Januar 23, 2013

David Cameron and "His European Union"

A. Merkel, D. Cameron, F. Hollande; Foto: TMNews (http://www.tmnews.it)
During the European Council in December 2012 all the European leaders stood side by side. In January 2013 the future of the European Union is being used to drive a wedge between the "Big Three": Great Britain, France and Germany. While Angela Merkel and François Hollande celebrate their "Golden Wedding", David Cameron pledges EU exit. What a European Leadership? Stefan Lehne states: "Several factors differentiate these three countries from most other member states. First, the Big Three states can still rely on their own weight to influence developments and are less dependent on multilateral institutions. Second, they can forum-shop; the EU is just one of several relevant institutional frameworks in which they can operate. And third, the Big Three are involved in shaping policies across a much wider range than other states."

Cameron's "Brexit"

The story of British dissatisfaction with the European Union has a long history. David Cameron picks up where Margaret Thatcher stopped. Just think on Margaret Thatcher and her often quoted "I want my money back", made during a press conference when she was trying to renegotiate Britain's EEC budget contribution at the EEC Summit in Dublin (30 November 1979). And in 2013, David Cameron pledges: "I don’t just want a better deal for Britain. I want a better deal for Europe too." As already Douglas Fraser stated last year: "(t)he possibility of a British exit from the European Union - or a 'Brexit' - is getting a serious airing in London financial circles."

Tagged Cameron Speech
But let me take a closer look on what David Cameron said in his speech with regard to Britain's European future (see the tagged speech on the left side).
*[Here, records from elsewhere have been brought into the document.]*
import Literature.Barriers.RiemannHypothesis.TuranPartialSumsShiftCover

/-!
# Sections of `ζ` beyond `σ = 1`: the vertical-shift construction — certified run, chunk 3

One compiled evaluation (`native_decide`) of
`Literature.Barriers.RiemannHypothesis.TuranShift.Cert.checkCells cover3`; see
`TuranPartialSumsShiftCheck.lean` for the checker, `TuranPartialSumsShiftCover.lean` for the cells
and `TuranPartialSumsShiftCheckSound.lean` (`criterion_of_checkCell`) for its meaning: for every
`N ≥ 360000` whose `log N` lies in one of these cells, the vertical-shift phases satisfy the
criterion `‖B‖ < R` (and its side condition), hence `ζ_N` vanishes somewhere in `σ > 1`.
The only non-standard axiom of this file is the `native_decide` auxiliary axiom of
`cover3_ok` (trust in the Lean compiler), declared to the gate as `computational`.
-/

namespace Literature.Barriers.RiemannHypothesis.TuranShift.Cert

/-- **Chunk 3 of the cover is accepted by the checker.** [folklore] -/
theorem cover3_ok : checkCells cover3 = true := by
  native_decide

end Literature.Barriers.RiemannHypothesis.TuranShift.Cert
One thing is clear: The timing of Cameron's speech is very well chosen. While Germany and France are celebrating 50 years of common friendship and European integration, David Cameron is questioning Great Britain's future in the European Union. 

Cameron's "Brexit"
  • Course adjustment
Taking into consideration the repeated use of words in David Cameron's speech, it is obviously that British Prime Minister used very often "EU", "Union", "Europe", "European" and "Britain". It could be seen as a strategic stocktaking and course adjustment of Britain in the European Union. However, this was his purpose: What is Britain expecting from the European Union? 
  • Updated European Union 
David Cameron proposes a British model for an updated European Union based on five principles: competitiveness, flexibility, reverse power flow from European institution to Member states, democratic accountability and fairness: "These five principles provide what, I believe, is the right approach for the European Union." The reverse power flow from European institution to Member states, however, the president of the European council Herman Van Rompuy has already rejected. But which powers does David Cameron have in mind is unclear.
  • Just simply ask the British people 
Further, David Cameron puts the European future of Great Britain into question. His proposal: Just simply ask the British people: "Simply asking the British people to carry on accepting a European settlement over which they have had little choice is a path to ensuring that when the question is finally put – and at some stage it will have to be – it is much more likely that the British people will reject the EU. (...)  A real choice between leaving or being part of a new settlement in which Britain shapes and respects the rules of the single market but is protected by fair safeguards, and free of the spurious regulation which damages Europe’s competitiveness. (...) If we left the European Union, it would be a one-way ticket, not a return. (...) And I say to our European partners, frustrated as some of them no doubt are by Britain’s attitude: work with us on this." The exit of a powerful EU member state could become possible in the recent history of the European Union.
  • Europe à la carte 
The most dangerous signal is: "We must not be weighed down by an insistence on a one size fits all approach which implies that all countries want the same level of integration. The fact is that they don’t and we shouldn’t assert that they do." What does it mean? The answer is very simple: Many European Unions. And France gives an immediate answer to Cameron's proposal: “Europe, let’s suppose it was a football club, you join the club, but once you’re in it, you can’t say ‘let’s play rugby’,” RFI quoted French Foreign Minister Laurent Fabius. According to Herman Van Rompuy: "If every member state were able to cherry-pick those parts of existing policies that they most like, and opt out of those that they least like, the union in general, and the single market in particular, would soon unravel," he said quoted by The Guardian.
  • "(a) new global race of nations is underway today"
But can Britain compete on the global stage without the European Union? German Finance Minister Wolfgang Schäuble doubts it: "Without the EU as an amplifier, Britain's influence in the world would be lessened. No European country alone can make its voice heard in today's globalised world," said Schäuble quoted by The Guardian.

Much ado about nothing? I don't think so. David Cameron's speech might seem slightly exaggerated, but basically it is a debate on the basic principles of the European Union. And it is an early entry into the election campaign.